* About this exercise
Please reproduce the entries below exactly, starting at the first line and ending with the line that holds "# Pair-exchange relations".

Segment Open

import Summits.MatrixMultiplication.MatrixMultiplication.Theorems.ObstructionDescentCasimirCount

/- `set_option linter.dupNamespace false` as in the sibling kernel files (namespace `…Theorems.<FileStem>`). -/
set_option linter.dupNamespace false

/-!
# Pair-exchange relations kill three-slot coefficient tensors with `d ≥ 3N − 2` slots (decomp-mm · lens 3 · gen 23, part 2)

Context: route `route-MatrixMultiplication-ObstructionDescent` (`ω(ℂ) = 2`), attacked leaf
`E = NoPolyDegreeObstruction` (item 30889), DEGREE axis.  The aside `GapOneEquationsVanish` (item 27778) says
`I_d(σ_{d-1}(ℂ^N ⊗ ℂ^N ⊗ ℂ^N)) = 0` for `d ≥ 3N − 2`.  Its proof has two halves:
(polarisation) the symmetric coefficient tensor `G` of a degree-`d` form vanishing on all tensors of rank `< d`
satisfies, for every pair of slots `i ≠ j`, the PAIR-EXCHANGE RELATION
`G + X_{ij} G + Y_{ij} G + Z_{ij} G = 0` (`X`, `Y`, `Z` = the transposition `(i j)` acting on the first, second,
third letters of the slots only); (Casimir) such a `G` is zero once `d ≥ 3N − 2`, `N ≥ 2`.

This module proves the Casimir half (`pairExchange_eq_zero_real`, `pairExchange_eq_zero`): summing the relations
against `G` gives `Σ_{i≠j} ⟨G, (X+Y+Z)_{ij} G⟩ = −d(d−1) ‖G‖²` (`SA_add_SB_add_SC`), while part 1
(`ObstructionDescentCasimirCount.key_ineq`) bounds each slot group below by `(d² − dN²)/N · ‖G‖²`; for
`d ≥ 3N − 2` the two are incompatible unless `G = 0` (the coefficient is `d((N+3)d − N(3N+1)) > 0`).
`pairExchange_of_polar` records that for a diagonally symmetric `G` the eight-term relation
`(1+X)(1+Y)(1+Z)G = 0` (what polarising `F(x, x, ·) = 0`, `x` of rank one, literally gives) is twice the
four-term relation.

References: Landsberg–Manivel, Found. Comput. Math. 4 (2004) Lemma 3.1 / Cor. 3.4 (prolongation);
Landsberg, *Geometry and Complexity Theory* (2017) Prop. 8.3.4.1.  The Casimir/content argument is this
cell's (NODE-g23, Theorems A/B).
-/

namespace Summit.MatrixMultiplication.MatrixMultiplication.Theorems.ObstructionDescentPairCasimir

open Finset ObstructionDescentCasimirCount

variable {N d : ℕ}

/-! ## §3 Three slot groups: the pair-exchange relations -/

section ThreeGroups

variable (G : Word N d → Word N d → Word N d → ℝ)

/-- `‖G‖²` as an iterated sum. [folklore] -/
def total : ℝ := ∑ α, ∑ β, ∑ γ, G α β γ ^ 2

/-- `Σ_{i≠j} ⟨G, X_{ij} G⟩`, fibred over the second and third slot groups. [this cell] -/
def SA : ℝ := ∑ v : Word N d × Word N d, exchSum (fun α => G α v.1 v.2)

/-- `Σ_{i≠j} ⟨G, Y_{ij} G⟩`. [this cell] -/
def SB : ℝ := ∑ v : Word N d × Word N d, exchSum (fun β => G v.1 β v.2)

/-- `Σ_{i≠j} ⟨G, Z_{ij} G⟩`. [this cell] -/
def SC : ℝ := ∑ v : Word N d × Word N d, exchSum (fun γ => G v.1 v.2 γ)

/-- The content bound for the first slot group. [this cell] -/
theorem SA_bound : ((d : ℝ) ^ 2 - d * N ^ 2) * total G ≤ N * SA G := by
  have h : ((d : ℝ) ^ 2 - d * N ^ 2) * ∑ v : Word N d × Word N d, normSq (fun α => G α v.1 v.2)
      ≤ N * SA G := by
    rw [SA, Finset.mul_sum, Finset.mul_sum]
    exact Finset.sum_le_sum fun v _ => key_ineq _
  have e : ∑ v : Word N d × Word N d, normSq (fun α => G α v.1 v.2) = total G := by
    rw [Fintype.sum_prod_type, total]
    conv_rhs => rw [Finset.sum_comm]
    refine Finset.sum_congr rfl fun β _ => ?_
    simp only [normSq]
    rw [Finset.sum_comm]
  rw [← e]
  exact h

/-- The content bound for the second slot group. [this cell] -/
theorem SB_bound : ((d : ℝ) ^ 2 - d * N ^ 2) * total G ≤ N * SB G := by
  have h : ((d : ℝ) ^ 2 - d * N ^ 2) * ∑ v : Word N d × Word N d, normSq (fun β => G v.1 β v.2)
      ≤ N * SB G := by
    rw [SB, Finset.mul_sum, Finset.mul_sum]
    exact Finset.sum_le_sum fun v _ => key_ineq _
  have e : ∑ v : Word N d × Word N d, normSq (fun β => G v.1 β v.2) = total G := by
    rw [Fintype.sum_prod_type, total]
    refine Finset.sum_congr rfl fun α _ => ?_
    rw [Finset.sum_comm]
    rfl
  rw [← e]
  exact h

/-- The content bound for the third slot group. [this cell] -/
theorem SC_bound : ((d : ℝ) ^ 2 - d * N ^ 2) * total G ≤ N * SC G := by
  have h : ((d : ℝ) ^ 2 - d * N ^ 2) * ∑ v : Word N d × Word N d, normSq (fun γ => G v.1 v.2 γ)
      ≤ N * SC G := by
    rw [SC, Finset.mul_sum, Finset.mul_sum]
    exact Finset.sum_le_sum fun v _ => key_ineq _
  have e : ∑ v : Word N d × Word N d, normSq (fun γ => G v.1 v.2 γ) = total G := by
    rw [Fintype.sum_prod_type, total]
    rfl
  rw [← e]
  exact h

/-- Summing the pair-exchange relations against `G`: `SA + SB + SC = −d(d−1)·‖G‖²`. [this cell, NODE-g23 Thm B] -/
theorem SA_add_SB_add_SC
    (hpair : ∀ i j : Fin d, i ≠ j → ∀ α β γ : Word N d,
      G α β γ + G (α ∘ ⇑(Equiv.swap i j)) β γ + G α (β ∘ ⇑(Equiv.swap i j)) γ
        + G α β (γ ∘ ⇑(Equiv.swap i j)) = 0) :
    SA G + SB G + SC G = -(((d : ℝ) * d - d) * total G) := by
  -- bring the three sums to the common shape `Σ_p Σ_α Σ_β Σ_γ`
  have eA : SA G = ∑ p : Fin d × Fin d, ∑ α, ∑ β, ∑ γ,
      (if p.1 = p.2 then 0 else G α β γ * G (α ∘ ⇑(Equiv.swap p.1 p.2)) β γ) := by
    rw [SA]
    simp only [exchSum]
    rw [Finset.sum_comm]
    refine Finset.sum_congr rfl fun p _ => ?_
    rw [Finset.sum_comm]
    refine Finset.sum_congr rfl fun α _ => ?_
    rw [Fintype.sum_prod_type]
  have eB : SB G = ∑ p : Fin d × Fin d, ∑ α, ∑ β, ∑ γ,
      (if p.1 = p.2 then 0 else G α β γ * G α (β ∘ ⇑(Equiv.swap p.1 p.2)) γ) := by
    rw [SB]
    simp only [exchSum]
    rw [Finset.sum_comm]
    refine Finset.sum_congr rfl fun p _ => ?_
    rw [Fintype.sum_prod_type]
    refine Finset.sum_congr rfl fun α _ => ?_
    rw [Finset.sum_comm]
  have eC : SC G = ∑ p : Fin d × Fin d, ∑ α, ∑ β, ∑ γ,
      (if p.1 = p.2 then 0 else G α β γ * G α β (γ ∘ ⇑(Equiv.swap p.1 p.2))) := by
    rw [SC]
    simp only [exchSum]
    rw [Finset.sum_comm]
    refine Finset.sum_congr rfl fun p _ => ?_
    rw [Fintype.sum_prod_type]
  rw [eA, eB, eC, ← Finset.sum_add_distrib, ← Finset.sum_add_distrib]
  have hp : ∀ p : Fin d × Fin d,
      ((∑ α, ∑ β, ∑ γ, (if p.1 = p.2 then 0 else G α β γ * G (α ∘ ⇑(Equiv.swap p.1 p.2)) β γ))
        + (∑ α, ∑ β, ∑ γ, (if p.1 = p.2 then 0 else G α β γ * G α (β ∘ ⇑(Equiv.swap p.1 p.2)) γ)))
        + (∑ α, ∑ β, ∑ γ, (if p.1 = p.2 then 0 else G α β γ * G α β (γ ∘ ⇑(Equiv.swap p.1 p.2))))
      = if p.1 = p.2 then 0 else -total G := by
    rintro ⟨i, j⟩
    by_cases hij : i = j
    · simp [hij]
    · simp only [if_neg hij, ← Finset.sum_add_distrib, total, ← Finset.sum_neg_distrib]
      refine Finset.sum_congr rfl fun α _ => Finset.sum_congr rfl fun β _ =>
        Finset.sum_congr rfl fun γ _ => ?_
      have h := hpair i j hij α β γ
      have h' : G (α ∘ ⇑(Equiv.swap i j)) β γ + G α (β ∘ ⇑(Equiv.swap i j)) γ
          + G α β (γ ∘ ⇑(Equiv.swap i j)) = -G α β γ := by linarith
      rw [← mul_add, ← mul_add, h']
      ring
  simp_rw [hp]
  rw [Fintype.sum_prod_type]
  have : ∀ i : Fin d, ∑ j : Fin d, (if i = j then (0 : ℝ) else -total G) = -total G * d + total G := by
    intro i
    have e : ∀ j : Fin d, (if i = j then (0 : ℝ) else -total G) = -total G + if i = j then total G else 0 := by
      intro j; split_ifs <;> ring
    simp_rw [e]
    rw [Finset.sum_add_distrib, Finset.sum_const, card_univ, Fintype.card_fin, nsmul_eq_mul,
      Finset.sum_ite_eq, if_pos (mem_univ _)]
    ring
  simp_rw [this]
  rw [Finset.sum_const, card_univ, Fintype.card_fin, nsmul_eq_mul]
  ring

/-- MAIN THEOREM (real form).  A real three-slot-group coefficient tensor on `d ≥ 3N − 2` slots (`N ≥ 2`)
satisfying the pair-exchange relation `G + X_{ij}G + Y_{ij}G + Z_{ij}G = 0` for every pair of slots is zero.
[this cell, NODE-g23 Thm B (Casimir half)] -/
theorem pairExchange_eq_zero_real (hN : 2 ≤ N) (hd : 3 * N ≤ d + 2)
    (hpair : ∀ i j : Fin d, i ≠ j → ∀ α β γ : Word N d,
      G α β γ + G (α ∘ ⇑(Equiv.swap i j)) β γ + G α (β ∘ ⇑(Equiv.swap i j)) γ
        + G α β (γ ∘ ⇑(Equiv.swap i j)) = 0) :
    G = 0 := by
  have hA := SA_bound G
  have hB := SB_bound G
  have hC := SC_bound G
  have hS := SA_add_SB_add_SC G hpair
  have hN' : (2 : ℝ) ≤ N := by exact_mod_cast hN
  have hd' : 3 * (N : ℝ) ≤ d + 2 := by exact_mod_cast hd
  have htot_nonneg : 0 ≤ total G :=
    Finset.sum_nonneg fun _ _ => Finset.sum_nonneg fun _ _ => Finset.sum_nonneg fun _ _ => sq_nonneg _
  -- the coefficient `d((N+3)d − N(3N+1))` is positive
  have hdpos : (0 : ℝ) < d := by linarith
  have hinner : (0 : ℝ) < (N + 3) * d - 3 * N ^ 2 - N := by nlinarith
  have hcoef : 0 < 3 * ((d : ℝ) ^ 2 - d * N ^ 2) + N * (d * d - d) := by
    have e : 3 * ((d : ℝ) ^ 2 - d * N ^ 2) + N * (d * d - d) = d * ((N + 3) * d - 3 * N ^ 2 - N) := by ring
    rw [e]
    exact mul_pos hdpos hinner
  have htot : total G ≤ 0 := by
    by_contra h
    push Not at h
    nlinarith
  have htot0 : total G = 0 := le_antisymm htot htot_nonneg
  funext α β γ
  have h1 : G α β γ ^ 2 ≤ total G := by
    rw [total]
    refine le_trans ?_ (Finset.single_le_sum (f := fun α' => ∑ β', ∑ γ', G α' β' γ' ^ 2)
      (fun _ _ => Finset.sum_nonneg fun _ _ => Finset.sum_nonneg fun _ _ => sq_nonneg _) (mem_univ α))
    refine le_trans ?_ (Finset.single_le_sum (f := fun β' => ∑ γ', G α β' γ' ^ 2)
      (fun _ _ => Finset.sum_nonneg fun _ _ => sq_nonneg _) (mem_univ β))
    exact Finset.single_le_sum (f := fun γ' => G α β γ' ^ 2) (fun _ _ => sq_nonneg _) (mem_univ γ)
  rw [htot0] at h1
  exact pow_eq_zero_iff (two_ne_zero) |>.1 (le_antisymm h1 (sq_nonneg _))

end ThreeGroups

/-- MAIN THEOREM (complex form): the same for complex coefficient tensors (real and imaginary parts).
[this cell, NODE-g23 Thm B (Casimir half)] -/
theorem pairExchange_eq_zero (hN : 2 ≤ N) (hd : 3 * N ≤ d + 2)
    (G : Word N d → Word N d → Word N d → ℂ)
    (hpair : ∀ i j : Fin d, i ≠ j → ∀ α β γ : Word N d,
      G α β γ + G (α ∘ ⇑(Equiv.swap i j)) β γ + G α (β ∘ ⇑(Equiv.swap i j)) γ
        + G α β (γ ∘ ⇑(Equiv.swap i j)) = 0) :
    G = 0 := by
  have hre := pairExchange_eq_zero_real (fun α β γ => (G α β γ).re) hN hd (fun i j hij α β γ => by
    have h := congrArg Complex.re (hpair i j hij α β γ)
    simpa using h)
  have him := pairExchange_eq_zero_real (fun α β γ => (G α β γ).im) hN hd (fun i j hij α β γ => by
    have h := congrArg Complex.im (hpair i j hij α β γ)
    simpa using h)
  funext α β γ
  apply Complex.ext
  · simpa using congrFun (congrFun (congrFun hre α) β) γ
  · simpa using congrFun (congrFun (congrFun him α) β) γ

/-- FROM THE POLARISED RELATION.  For a tensor symmetric under the diagonal action of `S_d` the eight-term
relation `(1+X)(1+Y)(1+Z) G = 0` (what polarising `F(x,x,·) = 0`, `x` rank one, literally gives) is twice the
four-term pair-exchange relation. [this cell, NODE-g23 §2] -/
theorem pairExchange_of_polar {R : Type*} [CommRing R] [NoZeroDivisors R] [CharZero R]
    (G : Word N d → Word N d → Word N d → R)
    (hsymm : ∀ (i j : Fin d) (α β γ : Word N d),
      G (α ∘ ⇑(Equiv.swap i j)) (β ∘ ⇑(Equiv.swap i j)) (γ ∘ ⇑(Equiv.swap i j)) = G α β γ)
    {i j : Fin d} (α β γ : Word N d)
    (h8 : G α β γ + G (α ∘ ⇑(Equiv.swap i j)) β γ + G α (β ∘ ⇑(Equiv.swap i j)) γ
        + G α β (γ ∘ ⇑(Equiv.swap i j))
        + G (α ∘ ⇑(Equiv.swap i j)) (β ∘ ⇑(Equiv.swap i j)) γ
        + G (α ∘ ⇑(Equiv.swap i j)) β (γ ∘ ⇑(Equiv.swap i j))
        + G α (β ∘ ⇑(Equiv.swap i j)) (γ ∘ ⇑(Equiv.swap i j))
        + G (α ∘ ⇑(Equiv.swap i j)) (β ∘ ⇑(Equiv.swap i j)) (γ ∘ ⇑(Equiv.swap i j)) = 0) :
    G α β γ + G (α ∘ ⇑(Equiv.swap i j)) β γ + G α (β ∘ ⇑(Equiv.swap i j)) γ
      + G α β (γ ∘ ⇑(Equiv.swap i j)) = 0 := by
  have inv : ∀ δ : Word N d, (δ ∘ ⇑(Equiv.swap i j)) ∘ ⇑(Equiv.swap i j) = δ := fun δ => by
    funext k; simp [Equiv.swap_apply_self]
  have e1 : G (α ∘ ⇑(Equiv.swap i j)) (β ∘ ⇑(Equiv.swap i j)) γ = G α β (γ ∘ ⇑(Equiv.swap i j)) := by
    have := hsymm i j (α ∘ ⇑(Equiv.swap i j)) (β ∘ ⇑(Equiv.swap i j)) γ
    rw [inv, inv] at this
    rw [← this]
  have e2 : G (α ∘ ⇑(Equiv.swap i j)) β (γ ∘ ⇑(Equiv.swap i j)) = G α (β ∘ ⇑(Equiv.swap i j)) γ := by
    have := hsymm i j (α ∘ ⇑(Equiv.swap i j)) β (γ ∘ ⇑(Equiv.swap i j))
    rw [inv, inv] at this
    rw [← this]
  have e3 : G α (β ∘ ⇑(Equiv.swap i j)) (γ ∘ ⇑(Equiv.swap i j)) = G (α ∘ ⇑(Equiv.swap i j)) β γ := by
    have := hsymm i j α (β ∘ ⇑(Equiv.swap i j)) (γ ∘ ⇑(Equiv.swap i j))
    rw [inv, inv] at this
    rw [← this]
  have e4 : G (α ∘ ⇑(Equiv.swap i j)) (β ∘ ⇑(Equiv.swap i j)) (γ ∘ ⇑(Equiv.swap i j)) = G α β γ :=
    hsymm i j α β γ
  rw [e1, e2, e3, e4] at h8
  have h2 : (2 : R) * (G α β γ + G (α ∘ ⇑(Equiv.swap i j)) β γ + G α (β ∘ ⇑(Equiv.swap i j)) γ
      + G α β (γ ∘ ⇑(Equiv.swap i j))) = 0 := by
    rw [← h8]; ring
  rcases mul_eq_zero.1 h2 with h | h
  · exact absurd h two_ne_zero
  · exact h


end Summit.MatrixMultiplication.MatrixMultiplication.Theorems.ObstructionDescentPairCasimir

Segment Closed

* Solution for this task
import Summits.MatrixMultiplication.MatrixMultiplication.Theorems.ObstructionDescentCasimirCount

/- `set_option linter.dupNamespace false` as in the sibling kernel files (namespace `…Theorems.<FileStem>`). -/
set_option linter.dupNamespace false

/-!
# Pair-exchange relations kill three-slot coefficient tensors with `d ≥ 3N − 2` slots (decomp-mm · lens 3 · gen 23, part 2)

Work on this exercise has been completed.